Dataset entries:
/-- **THE ARITHMETIC DISC ON THE BASE CURVE — unconditional on the skeleton's carriers.** For the
crux data descended to a countable field `k` along `σ : k →+* ℂ` with base `S = S₀ ⊗_σ ℂ` affine,
irreducible, smooth and one-dimensional, every complex point `s₀` of `S` and every bound `N`, there
are: a finitely generated `ℤ`-algebra `R → ℂ` and a smooth affine `R`-curve `Spec B → Spec R`
(relative dimension `1`, `B` of finite type) with a cartesian square `π : S → Spec B` over
`Spec ℂ → Spec R` (spreading out, `Limits.exists_smooth_affine_model_finiteType_int`); a prime
`q ≥ N`; `κ = 𝔽̄_q` with all the instances STUB S quantifies over; ring maps `β₀ β : B → W(κ)`
agreeing on `R`, with the SAME REDUCTION `B → κ`; an embedding `ι : K(q, κ) →+* ℂ` with
`ι ∘ β₀ ∘ (R → B) = (R → ℂ)`; such that `ι ∘ β₀` is the point `s₀`, `ι ∘ β` is a point `s`, and `s`
is `k`-GENERIC (`PadicDiscTransport.IsGenericPoint k σ s`, unfolded) — Maulik–Poonen 2012, §4:
`β` lies in the `q`-adic residue disc of the anchor `β₀` on the smooth `W(κ)`-curve
`Spec (B ⊗_R W(κ))` (`HodgeTheory.exists_wittVector_points_same_reduction_generic`). -/
theorem padicBaseDiscSupply (N : ℕ) (k : Type) [Field k] [Countable k] (σ : k →+* ℂ)
    (S₀ : SchemeOver k)
    [IrreducibleSpace ((baseChangeHom σ).obj S₀).left] [IsAffine ((baseChangeHom σ).obj S₀).left]
    (hsm : AlgebraicGeometry.Smooth ((baseChangeHom σ).obj S₀).hom)
    (hdim : topologicalKrullDim ((baseChangeHom σ).obj S₀).left = 1)
    (s₀ : ComplexPoints ((baseChangeHom σ).obj S₀)) :
    ∃ (R B : Type) (_ : CommRing R) (_ : CommRing B) (_ : Algebra R B) (_ : Algebra R ℂ)
      (_ : Algebra.FiniteType ℤ R) (_ : Algebra.FiniteType R B)
      (_ : SmoothOfRelativeDimension 1 (Spec.map (CommRingCat.ofHom (algebraMap R B))))
      (πS : ((baseChangeHom σ).obj S₀).left ⟶ Spec (.of B))
      (_ : IsPullback πS ((baseChangeHom σ).obj S₀).hom
        (Spec.map (CommRingCat.ofHom (algebraMap R B))) (Spec.map (CommRingCat.ofHom (algebraMap R ℂ))))
      (q : ℕ) (_ : Fact q.Prime) (κ : Type) (_ : Field κ) (_ : CharP κ q) (_ : PerfectRing κ q)
      (_ : IsAlgClosed κ) (_ : Algebra (ZMod q) κ) (_ : Algebra.IsAlgebraic (ZMod q) κ)
      (β₀ β : B →+* WittVector q κ) (ι : K(q, κ) →+* ℂ)
      (s : ComplexPoints ((baseChangeHom σ).obj S₀)),
      N ≤ q ∧
      β₀.comp (algebraMap R B) = β.comp (algebraMap R B) ∧
      (WittVector.constantCoeff : WittVector q κ →+* κ).comp β₀ =
        (WittVector.constantCoeff : WittVector q κ →+* κ).comp β ∧
      ((ι.comp (algebraMap (WittVector q κ) K(q, κ))).comp β₀).comp (algebraMap R B) =
        algebraMap R ℂ ∧
      s₀.left ≫ πS =
        Spec.map (CommRingCat.ofHom ((ι.comp (algebraMap (WittVector q κ) K(q, κ))).comp β₀)) ∧
      s.left ≫ πS =
        Spec.map (CommRingCat.ofHom ((ι.comp (algebraMap (WittVector q κ) K(q, κ))).comp β)) ∧
      (∀ Z : Set (ComplexPoints ((baseChangeHom σ).obj S₀)),
        IsDefinedOver σ S₀ σ.fieldRange Z → s ∈ Z → Z = Set.univ) := by
  classical
  haveI : Smooth ((baseChangeHom σ).obj S₀).hom := hsm
  -- the base is an integral affine curve, smooth of relative dimension `1`
  obtain ⟨d, hd⟩ := exists_smoothOfRelativeDimension_of_smooth ((baseChangeHom σ).obj S₀).hom
  haveI := hd
  haveI : IsReduced ((baseChangeHom σ).obj S₀).left :=
    isReduced_of_smoothOfRelativeDimension ((baseChangeHom σ).obj S₀).hom d
  haveI : IsIntegral ((baseChangeHom σ).obj S₀).left :=
    isIntegral_of_irreducibleSpace_of_isReduced _
  have hd1 : d = 1 := by
    have h := topologicalKrullDim_eq_of_smoothOfRelativeDimension ((baseChangeHom σ).obj S₀).hom d
    rw [hdim] at h
    exact_mod_cast h.symm
  subst hd1
  -- spreading out the base curve
  obtain ⟨R, _, _, hRft, B, _, _, hBft, πS, hsmB, sq⟩ :=
    Literature.AlgebraicGeometry.Limits.exists_smooth_affine_model_finiteType_int (d := 1)
      ((baseChangeHom σ).obj S₀)
  haveI := hRft
  haveI := hBft
  haveI := hsmB
  -- the disc
  obtain ⟨q, hq, κ, _, _, _, _, _, _, β₀, β, ι, s, hNq, hR, hred, hτ, hs₀, hs, hgen⟩ :=
    exists_wittVector_points_same_reduction_generic σ S₀ (algebraMap R ℂ) πS sq (le_of_eq hdim) s₀ N
  exact ⟨R, B, inferInstance, inferInstance, inferInstance, inferInstance, hRft, hBft, hsmB, πS, sq,
    q, hq, κ, inferInstance, inferInstance, inferInstance, inferInstance, inferInstance, inferInstance,
    β₀, β, ι, s, hNq, hR, hred, hτ, hs₀, hs, hgen⟩

end Summit.HodgeConjecture.HodgeConjecture.Theorems

end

## THE TASK:
Your task is to restate, word for word, only those lines above that fall between the line holding "(S₀ : SchemeOver k)" and the line holding "s.left ≫ πS", inclusive.

## THE COMPLETED TASK:
    (S₀ : SchemeOver k)
    [IrreducibleSpace ((baseChangeHom σ).obj S₀).left] [IsAffine ((baseChangeHom σ).obj S₀).left]
    (hsm : AlgebraicGeometry.Smooth ((baseChangeHom σ).obj S₀).hom)
    (hdim : topologicalKrullDim ((baseChangeHom σ).obj S₀).left = 1)
    (s₀ : ComplexPoints ((baseChangeHom σ).obj S₀)) :
    ∃ (R B : Type) (_ : CommRing R) (_ : CommRing B) (_ : Algebra R B) (_ : Algebra R ℂ)
      (_ : Algebra.FiniteType ℤ R) (_ : Algebra.FiniteType R B)
      (_ : SmoothOfRelativeDimension 1 (Spec.map (CommRingCat.ofHom (algebraMap R B))))
      (πS : ((baseChangeHom σ).obj S₀).left ⟶ Spec (.of B))
      (_ : IsPullback πS ((baseChangeHom σ).obj S₀).hom
        (Spec.map (CommRingCat.ofHom (algebraMap R B))) (Spec.map (CommRingCat.ofHom (algebraMap R ℂ))))
      (q : ℕ) (_ : Fact q.Prime) (κ : Type) (_ : Field κ) (_ : CharP κ q) (_ : PerfectRing κ q)
      (_ : IsAlgClosed κ) (_ : Algebra (ZMod q) κ) (_ : Algebra.IsAlgebraic (ZMod q) κ)
      (β₀ β : B →+* WittVector q κ) (ι : K(q, κ) →+* ℂ)
      (s : ComplexPoints ((baseChangeHom σ).obj S₀)),
      N ≤ q ∧
      β₀.comp (algebraMap R B) = β.comp (algebraMap R B) ∧
      (WittVector.constantCoeff : WittVector q κ →+* κ).comp β₀ =
        (WittVector.constantCoeff : WittVector q κ →+* κ).comp β ∧
      ((ι.comp (algebraMap (WittVector q κ) K(q, κ))).comp β₀).comp (algebraMap R B) =
        algebraMap R ℂ ∧
      s₀.left ≫ πS =
        Spec.map (CommRingCat.ofHom ((ι.comp (algebraMap (WittVector q κ) K(q, κ))).comp β₀)) ∧
      s.left ≫ πS =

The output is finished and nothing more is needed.